_TASK ITEM:_ Reproduce the opening lines of the records exactly, up to and including the line in which "[cite: Zhang2022LandauSiegel, §6" occurs.

───

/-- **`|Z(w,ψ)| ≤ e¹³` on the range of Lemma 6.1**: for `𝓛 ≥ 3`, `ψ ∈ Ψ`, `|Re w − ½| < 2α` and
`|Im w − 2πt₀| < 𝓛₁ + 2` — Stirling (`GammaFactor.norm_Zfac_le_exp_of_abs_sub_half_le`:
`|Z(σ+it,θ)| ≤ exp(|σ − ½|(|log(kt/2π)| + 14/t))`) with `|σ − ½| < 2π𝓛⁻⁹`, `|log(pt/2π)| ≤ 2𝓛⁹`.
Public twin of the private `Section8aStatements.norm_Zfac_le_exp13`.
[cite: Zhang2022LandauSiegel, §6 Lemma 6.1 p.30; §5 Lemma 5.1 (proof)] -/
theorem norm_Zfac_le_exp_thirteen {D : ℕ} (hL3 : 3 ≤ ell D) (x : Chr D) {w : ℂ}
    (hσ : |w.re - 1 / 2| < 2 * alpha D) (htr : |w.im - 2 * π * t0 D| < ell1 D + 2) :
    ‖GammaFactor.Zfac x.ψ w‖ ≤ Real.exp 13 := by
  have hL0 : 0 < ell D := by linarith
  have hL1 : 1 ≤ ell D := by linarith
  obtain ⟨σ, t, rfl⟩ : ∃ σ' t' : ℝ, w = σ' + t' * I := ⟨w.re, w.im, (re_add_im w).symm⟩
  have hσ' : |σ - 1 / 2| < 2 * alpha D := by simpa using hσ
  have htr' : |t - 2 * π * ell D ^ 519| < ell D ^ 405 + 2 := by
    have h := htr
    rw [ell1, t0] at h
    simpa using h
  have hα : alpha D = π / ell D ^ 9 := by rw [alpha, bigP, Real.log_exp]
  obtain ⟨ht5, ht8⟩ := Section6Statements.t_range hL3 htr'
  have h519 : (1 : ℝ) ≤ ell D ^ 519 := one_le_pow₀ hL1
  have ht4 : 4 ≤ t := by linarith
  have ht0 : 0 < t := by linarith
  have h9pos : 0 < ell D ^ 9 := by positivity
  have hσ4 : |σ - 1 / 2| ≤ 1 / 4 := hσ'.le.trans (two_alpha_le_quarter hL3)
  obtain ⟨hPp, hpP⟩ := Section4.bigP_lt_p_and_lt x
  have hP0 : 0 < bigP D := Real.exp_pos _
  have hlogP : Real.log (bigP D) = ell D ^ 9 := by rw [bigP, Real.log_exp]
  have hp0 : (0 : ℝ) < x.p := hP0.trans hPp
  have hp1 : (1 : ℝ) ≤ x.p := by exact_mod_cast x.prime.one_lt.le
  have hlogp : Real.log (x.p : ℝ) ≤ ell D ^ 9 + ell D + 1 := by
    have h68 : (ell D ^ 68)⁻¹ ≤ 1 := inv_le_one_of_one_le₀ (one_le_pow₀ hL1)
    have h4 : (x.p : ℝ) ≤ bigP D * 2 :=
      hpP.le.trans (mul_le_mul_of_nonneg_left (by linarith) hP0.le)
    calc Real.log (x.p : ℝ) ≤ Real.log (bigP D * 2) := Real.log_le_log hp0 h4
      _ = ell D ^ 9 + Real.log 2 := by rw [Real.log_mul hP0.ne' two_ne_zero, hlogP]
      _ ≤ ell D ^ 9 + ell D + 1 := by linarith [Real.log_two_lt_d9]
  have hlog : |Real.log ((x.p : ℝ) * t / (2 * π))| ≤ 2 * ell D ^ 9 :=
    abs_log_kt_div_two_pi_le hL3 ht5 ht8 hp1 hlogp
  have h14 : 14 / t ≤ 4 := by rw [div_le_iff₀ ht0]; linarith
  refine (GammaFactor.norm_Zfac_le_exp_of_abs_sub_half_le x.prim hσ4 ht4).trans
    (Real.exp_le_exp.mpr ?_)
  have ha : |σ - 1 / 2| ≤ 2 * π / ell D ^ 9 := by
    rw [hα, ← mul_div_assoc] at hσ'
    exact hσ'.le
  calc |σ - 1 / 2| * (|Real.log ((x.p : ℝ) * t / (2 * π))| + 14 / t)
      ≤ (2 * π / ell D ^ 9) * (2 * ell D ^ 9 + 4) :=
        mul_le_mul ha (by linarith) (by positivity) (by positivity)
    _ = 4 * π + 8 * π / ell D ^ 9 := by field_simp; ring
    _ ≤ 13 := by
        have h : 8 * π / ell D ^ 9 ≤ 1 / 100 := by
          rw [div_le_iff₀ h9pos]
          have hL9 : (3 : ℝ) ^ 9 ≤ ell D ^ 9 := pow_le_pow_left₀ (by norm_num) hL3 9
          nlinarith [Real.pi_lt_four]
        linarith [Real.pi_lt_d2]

───

_ANSWER BOX:_
/-- **`|Z(w,ψ)| ≤ e¹³` on the range of Lemma 6.1**: for `𝓛 ≥ 3`, `ψ ∈ Ψ`, `|Re w − ½| < 2α` and
`|Im w − 2πt₀| < 𝓛₁ + 2` — Stirling (`GammaFactor.norm_Zfac_le_exp_of_abs_sub_half_le`:
`|Z(σ+it,θ)| ≤ exp(|σ − ½|(|log(kt/2π)| + 14/t))`) with `|σ − ½| < 2π𝓛⁻⁹`, `|log(pt/2π)| ≤ 2𝓛⁹`.
Public twin of the private `Section8aStatements.norm_Zfac_le_exp13`.
[cite: Zhang2022LandauSiegel, §6 Lemma 6.1 p.30; §5 Lemma 5.1 (proof)] -/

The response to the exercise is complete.